Nanoscale sensors can be used for a wide variety of applications, in fields such as detecting dangerous molecules, or for sensing sounds in artificial ears. Their main drawback is the fact that they need to be integrated in larger devices, consisting of bulky power sources and integrated circuits, which considerably reduces their suitability for more uses. But that is all about to change, as researchers at the Georgia Institute of Technology (Georgia Tech) have recently demonstrated the first self-power nanosensor.
The nanoscale device can function on its own, and needn't be attached to external power sources, or other equipment. It is made entirely out of freestanding zinc-oxide nanowires that have the ability to generate electrical potential when placed under stress. This makes them behave in very much the same way transistors do, Technology Review reports.

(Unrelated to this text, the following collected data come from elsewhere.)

/-! ## §2 Any odd `p`, per pair: print ∧ one-sign floor ∧ K0₂ ∧ Kan₂ ∧ Kλ₂^≥ ⟹ `∃ ε, KobayashiMainConjecture W p ε` -/

/-- **`∃ ε, KobayashiMainConjecture W p ε` at a small-image supersingular pair, ANY odd `p`, from print, the one-sign
analytic floor in 23117's shape and the LEVEL-MATCHED K0₂ ∧ Kan₂ ∧ Kλ₂^≥** (= part 3's
`exists_kobayashiMainConjecture_of_oneSignFloor_of_rtt_levelMatched` with the engine weakened to its `≥` half). The
sign is fixed per curve (`LargeImageMuFloor.exists_sign_forall_isNewformOf`), the floor moved to the Pollack pair by
`IsSignedPAdicLFunction.unique`, then part 1′ §2 (`kobayashiMainConjecture_of_lamTransport_le`) with §1.
ENGINE-HALVED, PREPRINT-FREE; CONDITIONAL; closes nothing.
[cite: Kobayashi2003, Conjecture (p. 2), Thm. 1.2, Thm. 4.1 (p. 8)] [cite: PollackWeston2011MT, §3.1, Thm. 4.1 (1), Rem. 4.2] -/
theorem exists_kobayashiMainConjecture_of_oneSignFloor_of_rtt_ge_levelMatched (hp : p ≠ 2)
    (hCK : thm62_63_73_signedColemanKato_zeta) (h12 : thm12_signedSelmerDual_finite_torsion)
    (h41 : thm41_signedCharIdeal_divisibility)
    (h5 : realPeriodRat_eq_unit_mul_plusPeriod) (h3 : realPeriodRat_eq_unit_mul_plusPeriod_three)
    (hgood : W.HasGoodReductionAtPrime p) (hap : W.frobeniusTrace p = 0) (hs : ¬ Surj W p)
    (hfloor : ∀ [NeZero (W.conductorNorm ℤ)] (f : CuspForm (Gamma0 (W.conductorNorm ℤ)) 2), IsNewformOf W f →
      ∃ (ε₀ : ℤˣ) (L₀ : IwasawaAlgebra p), IsSignedPAdicLFunction f p ε₀ L₀ ∧ HasUnitContent L₀)
    (hP : ∃ (M : ℕ) (_ : NeZero M) (g : CuspForm (Gamma0 M) 2) (ι : coeffField g →+* PadicAlgCl p) (Ω : ℂ),
        ¬ p ∣ M ∧ (∀ ℓ : ℕ, ℓ.Prime → ℓ ≠ p → max 2 (padicValNat ℓ M) = max 2 (padicValNat ℓ (W.conductorNorm ℤ))) ∧
          IsNewform0 g ∧ Literature.NumberTheory.Automorphic.IsCMForm (liftToGamma1 M 2 g) ∧
          cuspCoeff g p = 0 ∧ IsCohomologicalPlusPeriod g ι Ω ∧
          (∀ ℓ : ℕ, ℓ.Prime → ¬ ℓ ∣ p * M * W.conductorNorm ℤ →
            ‖embCoeff g ι ℓ - (W.frobeniusTrace ℓ : PadicAlgCl p)‖ < 1))
    (han : ∀ (ε : ℤˣ) (M : ℕ) [NeZero M] (g : CuspForm (Gamma0 M) 2) (ι : coeffField g →+* PadicAlgCl p) (Ω : ℂ),
        ¬ p ∣ M → (∀ ℓ : ℕ, ℓ.Prime → ℓ ≠ p → max 2 (padicValNat ℓ M) = max 2 (padicValNat ℓ (W.conductorNorm ℤ))) →
        IsNewform0 g → Literature.NumberTheory.Automorphic.IsCMForm (liftToGamma1 M 2 g) →
        cuspCoeff g p = 0 → IsPlusPeriod g Ω →
        (∀ ℓ : ℕ, ℓ.Prime → ¬ ℓ ∣ p * M * W.conductorNorm ℤ →
          ‖embCoeff g ι ℓ - (W.frobeniusTrace ℓ : PadicAlgCl p)‖ < 1) →
        ∀ [NeZero (W.conductorNorm ℤ)] (f : CuspForm (Gamma0 (W.conductorNorm ℤ)) 2), IsNewformOf W f →
        ∀ (Lplus Lminus : IwasawaAlgebra p), IsPollackPair f p Lplus Lminus →
          HasUnitContent (kobayashiL ε Lplus Lminus) →
        ∀ (S₀ : Finset (HeightOneSpectrum (𝓞 ℚ))), (∀ v ∈ S₀, ((p : ℕ) : 𝓞 ℚ) ∉ v.asIdeal) →
          (∀ v : HeightOneSpectrum (𝓞 ℚ), ¬ W.HasGoodReductionAt v → v ∈ S₀) →
          (∀ v : HeightOneSpectrum (𝓞 ℚ), natGenerator v ∣ M → v ∈ S₀) →
        ∃ n₀ : ℕ, ∀ n ≥ n₀, (Even n ↔ ε = 1) →
          layerLambda (((mazurTateElement f p n).map (algebraMap ℚ (PadicAlgCl p)) *
              ∏ v ∈ S₀, ((W.localPolynomialAt v).map (Int.castRingHom (PadicAlgCl p))).comp
                (C ((natGenerator v : PadicAlgCl p)⁻¹) *
                  (X + 1) ^ (PadicInt.toZModPow n (-(frobeniusExponent p (natGenerator v : ℤ_[p])))).val)) %ₘ
              ((X + 1) ^ p ^ n - 1)) =
          layerLambda (((mazurTateElementK g Ω p n).map ι *
              ∏ v ∈ S₀, (1 - C (embCoeff g ι (natGenerator v)) * X +
                  (if natGenerator v ∣ M then 0 else C (natGenerator v : PadicAlgCl p)) * X ^ 2).comp
                (C ((natGenerator v : PadicAlgCl p)⁻¹) *
                  (X + 1) ^ (PadicInt.toZModPow n (-(frobeniusExponent p (natGenerator v : ℤ_[p])))).val)) %ₘ
              ((X + 1) ^ p ^ n - 1)))
    (hlam : ∀ (ε : ℤˣ) (M : ℕ) [NeZero M] (g : CuspForm (Gamma0 M) 2) (ι : coeffField g →+* PadicAlgCl p) (Ω : ℂ),
        ¬ p ∣ M → (∀ ℓ : ℕ, ℓ.Prime → ℓ ≠ p → max 2 (padicValNat ℓ M) = max 2 (padicValNat ℓ (W.conductorNorm ℤ))) →
        IsNewform0 g → Literature.NumberTheory.Automorphic.IsCMForm (liftToGamma1 M 2 g) →
        cuspCoeff g p = 0 → IsCohomologicalPlusPeriod g ι Ω →
        (∀ ℓ : ℕ, ℓ.Prime → ¬ ℓ ∣ p * M * W.conductorNorm ℤ →
          ‖embCoeff g ι ℓ - (W.frobeniusTrace ℓ : PadicAlgCl p)‖ < 1) →
        ∀ (κ : ZpExtension ℚ p) (γ : absoluteGaloisGroup ℚ),
          κ.IsCyclotomic → κ.IsTopGenerator γ → IsCyclotomicVariable p γ →
        ∀ [NeZero (W.conductorNorm ℤ)] (f : CuspForm (Gamma0 (W.conductorNorm ℤ)) 2), IsNewformOf W f →
        ∀ (ϖ : ℚ), (ϖ : ℝ) * W.realPeriodRat = plusPeriod f →
        ∀ (Lplus Lminus : IwasawaAlgebra p), IsPollackPair f p Lplus Lminus →
        ∀ (S₀ : Finset (HeightOneSpectrum (𝓞 ℚ))), (∀ v ∈ S₀, ((p : ℕ) : 𝓞 ℚ) ∉ v.asIdeal) →
          (∀ v : HeightOneSpectrum (𝓞 ℚ), ¬ W.HasGoodReductionAt v → v ∈ S₀) →
          (∀ v : HeightOneSpectrum (𝓞 ℚ), natGenerator v ∣ M → v ∈ S₀) →
        ∀ (D : SignedSelmerDualData W κ γ ε) [Module.Finite (IwasawaAlgebra p) D.X],
          Module.IsTorsion (IwasawaAlgebra p) D.X → D.mu = 0 →
        ∀ (G : IwasawaAlgebra p) (m : ℕ),
          iwasawaToPowerSeries p G =
            PowerSeries.C ((p : ℚ_[p]) ^ m * (ϖ : ℚ_[p])) * iwasawaToPowerSeries p (kobayashiL ε Lplus Lminus) →
        ∃ n₀ : ℕ, ∀ n ≥ n₀, (Even n ↔ ε = 1) →
          ((layerLambda (((mazurTateElementK g Ω p n).map ι *
              ∏ v ∈ S₀, (1 - C (embCoeff g ι (natGenerator v)) * X +
                  (if natGenerator v ∣ M then 0 else C (natGenerator v : PadicAlgCl p)) * X ^ 2).comp
                (C ((natGenerator v : PadicAlgCl p)⁻¹) *
                  (X + 1) ^ (PadicInt.toZModPow n (-(frobeniusExponent p (natGenerator v : ℤ_[p])))).val)) %ₘ
              ((X + 1) ^ p ^ n - 1)) : ℕ) : ℤ) -
            ((layerLambda (((mazurTateElement f p n).map (algebraMap ℚ (PadicAlgCl p)) *
              ∏ v ∈ S₀, ((W.localPolynomialAt v).map (Int.castRingHom (PadicAlgCl p))).comp
                (C ((natGenerator v : PadicAlgCl p)⁻¹) *
                  (X + 1) ^ (PadicInt.toZModPow n (-(frobeniusExponent p (natGenerator v : ℤ_[p])))).val)) %ₘ
              ((X + 1) ^ p ^ n - 1)) : ℕ) : ℤ) ≤
          ((lambdaInvariant p D.X : ℕ) : ℤ) - ((lam G : ℕ) : ℤ)) :
    ∃ ε : ℤˣ, KobayashiMainConjecture W p ε := by
  obtain ⟨ε₀, hε₀⟩ := LargeImageMuFloor.exists_sign_forall_isNewformOf (W := W)
    (fun ε f ↦ ∃ L₀ : IwasawaAlgebra p, IsSignedPAdicLFunction f p ε L₀ ∧ HasUnitContent L₀)
    (fun f hf ↦ hfloor f hf)
  have hfl : ∀ [NeZero (W.conductorNorm ℤ)] (f : CuspForm (Gamma0 (W.conductorNorm ℤ)) 2), IsNewformOf W f →
      ∀ Lplus Lminus : IwasawaAlgebra p, IsPollackPair f p Lplus Lminus →
        HasUnitContent (kobayashiL ε₀ Lplus Lminus) := by
    intro _ f hf Lplus Lminus hPP
    obtain ⟨L₀, hL₀, hu⟩ := hε₀ f hf
    rwa [IsSignedPAdicLFunction.unique hL₀ (hPP.isSignedPAdicLFunction_kobayashiL ε₀)] at hu
  refine ⟨ε₀, kobayashiMainConjecture_of_lamTransport_le W p hp hCK h12 h41 h5 h3 hgood hap hs ε₀
    (fun f hf Lplus Lminus hPP ↦ hfl f hf Lplus Lminus hPP) ?_⟩
  intro κ γ hκ hγ hγ' _ f hf ϖ hϖ Lplus Lminus hPP D _ hXt hμ G m hG
  exact lamTransport_le_of_rtt_ge_levelMatched W p hgood ε₀ hP (han ε₀) (hlam ε₀) κ γ hκ hγ hγ' f hf ϖ hϖ Lplus
    Lminus hPP (hfl f hf Lplus Lminus hPP) D hXt hμ G m hG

The research group that developed the new device was led by Georgia Tech Professor of Materials Science Zhong Lin Wang, who had conducted work on piezoelectric nanowires and nanogenerators before.
What the scientists basically get from the nanowires is a vertical field-effect transistor, with a diameter of just 25 nanometers. A part of the nanowires is embedded in a substrate, which has gold electrodes inside. These devices act as a source and a drain, enabling the production of electricity. When an external stimulus bends the zinc-oxide nanowire, all mechanical deformations are channeled to the embedded end of the wire, where electrical charges begin to build up. When the potential is high enough, it triggers a current flow from the source to the drain, acting like a gate voltage.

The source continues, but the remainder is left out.